Required work: Please print each record exactly, omitting none of them.
Segment Start: Supplied entries
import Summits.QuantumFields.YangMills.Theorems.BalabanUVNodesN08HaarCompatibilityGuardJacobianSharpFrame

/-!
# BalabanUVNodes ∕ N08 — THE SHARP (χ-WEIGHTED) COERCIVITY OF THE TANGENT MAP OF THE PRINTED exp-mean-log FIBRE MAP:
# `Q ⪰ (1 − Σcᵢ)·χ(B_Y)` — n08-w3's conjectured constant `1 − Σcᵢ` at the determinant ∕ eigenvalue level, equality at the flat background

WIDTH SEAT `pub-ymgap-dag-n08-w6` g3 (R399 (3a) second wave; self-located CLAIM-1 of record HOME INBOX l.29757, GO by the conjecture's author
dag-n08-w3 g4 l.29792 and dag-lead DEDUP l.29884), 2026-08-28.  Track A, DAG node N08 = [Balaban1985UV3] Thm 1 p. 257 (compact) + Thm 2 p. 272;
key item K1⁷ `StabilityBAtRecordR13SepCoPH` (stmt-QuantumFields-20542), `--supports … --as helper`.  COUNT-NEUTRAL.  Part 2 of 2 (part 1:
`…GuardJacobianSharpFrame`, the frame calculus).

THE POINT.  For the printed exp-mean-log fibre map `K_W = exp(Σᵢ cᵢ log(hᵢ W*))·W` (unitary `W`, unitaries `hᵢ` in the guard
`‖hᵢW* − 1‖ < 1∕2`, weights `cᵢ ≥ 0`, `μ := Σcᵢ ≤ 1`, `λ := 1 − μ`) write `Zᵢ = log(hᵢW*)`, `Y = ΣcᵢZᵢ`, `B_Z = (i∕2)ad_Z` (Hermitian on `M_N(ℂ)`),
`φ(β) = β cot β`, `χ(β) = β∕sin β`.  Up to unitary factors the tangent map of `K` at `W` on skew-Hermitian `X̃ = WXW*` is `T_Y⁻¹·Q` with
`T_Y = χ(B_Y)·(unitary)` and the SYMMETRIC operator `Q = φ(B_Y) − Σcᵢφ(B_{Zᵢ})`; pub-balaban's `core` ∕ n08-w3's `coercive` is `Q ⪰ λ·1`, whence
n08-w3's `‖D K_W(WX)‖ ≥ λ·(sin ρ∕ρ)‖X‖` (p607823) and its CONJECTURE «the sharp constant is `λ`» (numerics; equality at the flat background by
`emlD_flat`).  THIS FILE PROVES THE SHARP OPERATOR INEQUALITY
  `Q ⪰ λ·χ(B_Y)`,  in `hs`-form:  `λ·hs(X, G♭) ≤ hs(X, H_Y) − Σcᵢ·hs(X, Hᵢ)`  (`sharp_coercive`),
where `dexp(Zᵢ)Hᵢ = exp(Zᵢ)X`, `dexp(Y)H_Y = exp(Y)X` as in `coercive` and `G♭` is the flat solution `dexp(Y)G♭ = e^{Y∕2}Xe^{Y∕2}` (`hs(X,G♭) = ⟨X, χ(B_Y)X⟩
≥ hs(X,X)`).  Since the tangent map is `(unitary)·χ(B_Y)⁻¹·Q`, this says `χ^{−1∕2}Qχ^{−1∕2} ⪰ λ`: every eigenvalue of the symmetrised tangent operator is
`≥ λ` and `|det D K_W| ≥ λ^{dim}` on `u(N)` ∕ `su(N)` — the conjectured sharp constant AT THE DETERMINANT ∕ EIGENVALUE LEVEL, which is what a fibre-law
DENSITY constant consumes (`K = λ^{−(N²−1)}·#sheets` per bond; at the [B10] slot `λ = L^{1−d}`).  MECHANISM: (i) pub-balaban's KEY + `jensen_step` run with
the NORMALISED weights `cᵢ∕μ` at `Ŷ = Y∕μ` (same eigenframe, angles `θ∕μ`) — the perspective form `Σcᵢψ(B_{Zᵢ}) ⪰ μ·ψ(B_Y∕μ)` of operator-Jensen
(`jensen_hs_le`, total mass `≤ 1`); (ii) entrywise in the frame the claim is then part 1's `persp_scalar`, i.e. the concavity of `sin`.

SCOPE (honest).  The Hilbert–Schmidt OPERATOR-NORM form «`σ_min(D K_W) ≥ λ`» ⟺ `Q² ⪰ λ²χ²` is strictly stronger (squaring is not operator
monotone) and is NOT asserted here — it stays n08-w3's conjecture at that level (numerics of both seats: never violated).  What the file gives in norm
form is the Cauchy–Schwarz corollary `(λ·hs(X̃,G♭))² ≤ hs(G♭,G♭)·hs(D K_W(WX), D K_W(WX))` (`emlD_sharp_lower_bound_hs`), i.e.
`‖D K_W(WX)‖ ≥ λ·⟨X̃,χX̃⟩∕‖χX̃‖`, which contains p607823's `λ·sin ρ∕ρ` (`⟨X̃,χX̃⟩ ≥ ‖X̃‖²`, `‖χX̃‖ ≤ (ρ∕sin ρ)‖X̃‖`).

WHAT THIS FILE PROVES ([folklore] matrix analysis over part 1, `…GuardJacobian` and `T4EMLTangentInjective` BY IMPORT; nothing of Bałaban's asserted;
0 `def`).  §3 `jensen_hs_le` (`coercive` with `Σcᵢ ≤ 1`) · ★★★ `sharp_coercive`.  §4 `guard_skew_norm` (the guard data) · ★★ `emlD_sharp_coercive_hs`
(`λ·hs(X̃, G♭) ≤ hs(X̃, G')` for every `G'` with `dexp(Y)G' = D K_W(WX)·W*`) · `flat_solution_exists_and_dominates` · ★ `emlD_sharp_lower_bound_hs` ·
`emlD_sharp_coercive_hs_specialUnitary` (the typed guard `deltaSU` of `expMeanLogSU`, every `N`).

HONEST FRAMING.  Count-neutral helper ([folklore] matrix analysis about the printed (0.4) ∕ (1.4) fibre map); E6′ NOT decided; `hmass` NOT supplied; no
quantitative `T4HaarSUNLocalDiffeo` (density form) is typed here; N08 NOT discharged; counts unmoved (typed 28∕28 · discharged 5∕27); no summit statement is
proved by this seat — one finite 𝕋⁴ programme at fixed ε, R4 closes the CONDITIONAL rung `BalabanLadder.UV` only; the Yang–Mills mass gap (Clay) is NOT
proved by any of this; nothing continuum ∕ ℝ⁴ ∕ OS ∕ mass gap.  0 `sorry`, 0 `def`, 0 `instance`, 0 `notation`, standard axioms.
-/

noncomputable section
Segment End: Supplied entries
Task output:
import Summits.QuantumFields.YangMills.Theorems.BalabanUVNodesN08HaarCompatibilityGuardJacobianSharpFrame

/-!
# BalabanUVNodes ∕ N08 — THE SHARP (χ-WEIGHTED) COERCIVITY OF THE TANGENT MAP OF THE PRINTED exp-mean-log FIBRE MAP:
# `Q ⪰ (1 − Σcᵢ)·χ(B_Y)` — n08-w3's conjectured constant `1 − Σcᵢ` at the determinant ∕ eigenvalue level, equality at the flat background

WIDTH SEAT `pub-ymgap-dag-n08-w6` g3 (R399 (3a) second wave; self-located CLAIM-1 of record HOME INBOX l.29757, GO by the conjecture's author
dag-n08-w3 g4 l.29792 and dag-lead DEDUP l.29884), 2026-08-28.  Track A, DAG node N08 = [Balaban1985UV3] Thm 1 p. 257 (compact) + Thm 2 p. 272;
key item K1⁷ `StabilityBAtRecordR13SepCoPH` (stmt-QuantumFields-20542), `--supports … --as helper`.  COUNT-NEUTRAL.  Part 2 of 2 (part 1:
`…GuardJacobianSharpFrame`, the frame calculus).

THE POINT.  For the printed exp-mean-log fibre map `K_W = exp(Σᵢ cᵢ log(hᵢ W*))·W` (unitary `W`, unitaries `hᵢ` in the guard
`‖hᵢW* − 1‖ < 1∕2`, weights `cᵢ ≥ 0`, `μ := Σcᵢ ≤ 1`, `λ := 1 − μ`) write `Zᵢ = log(hᵢW*)`, `Y = ΣcᵢZᵢ`, `B_Z = (i∕2)ad_Z` (Hermitian on `M_N(ℂ)`),
`φ(β) = β cot β`, `χ(β) = β∕sin β`.  Up to unitary factors the tangent map of `K` at `W` on skew-Hermitian `X̃ = WXW*` is `T_Y⁻¹·Q` with
`T_Y = χ(B_Y)·(unitary)` and the SYMMETRIC operator `Q = φ(B_Y) − Σcᵢφ(B_{Zᵢ})`; pub-balaban's `core` ∕ n08-w3's `coercive` is `Q ⪰ λ·1`, whence
n08-w3's `‖D K_W(WX)‖ ≥ λ·(sin ρ∕ρ)‖X‖` (p607823) and its CONJECTURE «the sharp constant is `λ`» (numerics; equality at the flat background by
`emlD_flat`).  THIS FILE PROVES THE SHARP OPERATOR INEQUALITY
  `Q ⪰ λ·χ(B_Y)`,  in `hs`-form:  `λ·hs(X, G♭) ≤ hs(X, H_Y) − Σcᵢ·hs(X, Hᵢ)`  (`sharp_coercive`),
where `dexp(Zᵢ)Hᵢ = exp(Zᵢ)X`, `dexp(Y)H_Y = exp(Y)X` as in `coercive` and `G♭` is the flat solution `dexp(Y)G♭ = e^{Y∕2}Xe^{Y∕2}` (`hs(X,G♭) = ⟨X, χ(B_Y)X⟩
≥ hs(X,X)`).  Since the tangent map is `(unitary)·χ(B_Y)⁻¹·Q`, this says `χ^{−1∕2}Qχ^{−1∕2} ⪰ λ`: every eigenvalue of the symmetrised tangent operator is
`≥ λ` and `|det D K_W| ≥ λ^{dim}` on `u(N)` ∕ `su(N)` — the conjectured sharp constant AT THE DETERMINANT ∕ EIGENVALUE LEVEL, which is what a fibre-law
DENSITY constant consumes (`K = λ^{−(N²−1)}·#sheets` per bond; at the [B10] slot `λ = L^{1−d}`).  MECHANISM: (i) pub-balaban's KEY + `jensen_step` run with
the NORMALISED weights `cᵢ∕μ` at `Ŷ = Y∕μ` (same eigenframe, angles `θ∕μ`) — the perspective form `Σcᵢψ(B_{Zᵢ}) ⪰ μ·ψ(B_Y∕μ)` of operator-Jensen
(`jensen_hs_le`, total mass `≤ 1`); (ii) entrywise in the frame the claim is then part 1's `persp_scalar`, i.e. the concavity of `sin`.

SCOPE (honest).  The Hilbert–Schmidt OPERATOR-NORM form «`σ_min(D K_W) ≥ λ`» ⟺ `Q² ⪰ λ²χ²` is strictly stronger (squaring is not operator
monotone) and is NOT asserted here — it stays n08-w3's conjecture at that level (numerics of both seats: never violated).  What the file gives in norm
form is the Cauchy–Schwarz corollary `(λ·hs(X̃,G♭))² ≤ hs(G♭,G♭)·hs(D K_W(WX), D K_W(WX))` (`emlD_sharp_lower_bound_hs`), i.e.
`‖D K_W(WX)‖ ≥ λ·⟨X̃,χX̃⟩∕‖χX̃‖`, which contains p607823's `λ·sin ρ∕ρ` (`⟨X̃,χX̃⟩ ≥ ‖X̃‖²`, `‖χX̃‖ ≤ (ρ∕sin ρ)‖X̃‖`).

WHAT THIS FILE PROVES ([folklore] matrix analysis over part 1, `…GuardJacobian` and `T4EMLTangentInjective` BY IMPORT; nothing of Bałaban's asserted;
0 `def`).  §3 `jensen_hs_le` (`coercive` with `Σcᵢ ≤ 1`) · ★★★ `sharp_coercive`.  §4 `guard_skew_norm` (the guard data) · ★★ `emlD_sharp_coercive_hs`
(`λ·hs(X̃, G♭) ≤ hs(X̃, G')` for every `G'` with `dexp(Y)G' = D K_W(WX)·W*`) · `flat_solution_exists_and_dominates` · ★ `emlD_sharp_lower_bound_hs` ·
`emlD_sharp_coercive_hs_specialUnitary` (the typed guard `deltaSU` of `expMeanLogSU`, every `N`).

HONEST FRAMING.  Count-neutral helper ([folklore] matrix analysis about the printed (0.4) ∕ (1.4) fibre map); E6′ NOT decided; `hmass` NOT supplied; no
quantitative `T4HaarSUNLocalDiffeo` (density form) is typed here; N08 NOT discharged; counts unmoved (typed 28∕28 · discharged 5∕27); no summit statement is
proved by this seat — one finite 𝕋⁴ programme at fixed ε, R4 closes the CONDITIONAL rung `BalabanLadder.UV` only; the Yang–Mills mass gap (Clay) is NOT
proved by any of this; nothing continuum ∕ ℝ⁴ ∕ OS ∕ mass gap.  0 `sorry`, 0 `def`, 0 `instance`, 0 `notation`, standard axioms.
-/

noncomputable section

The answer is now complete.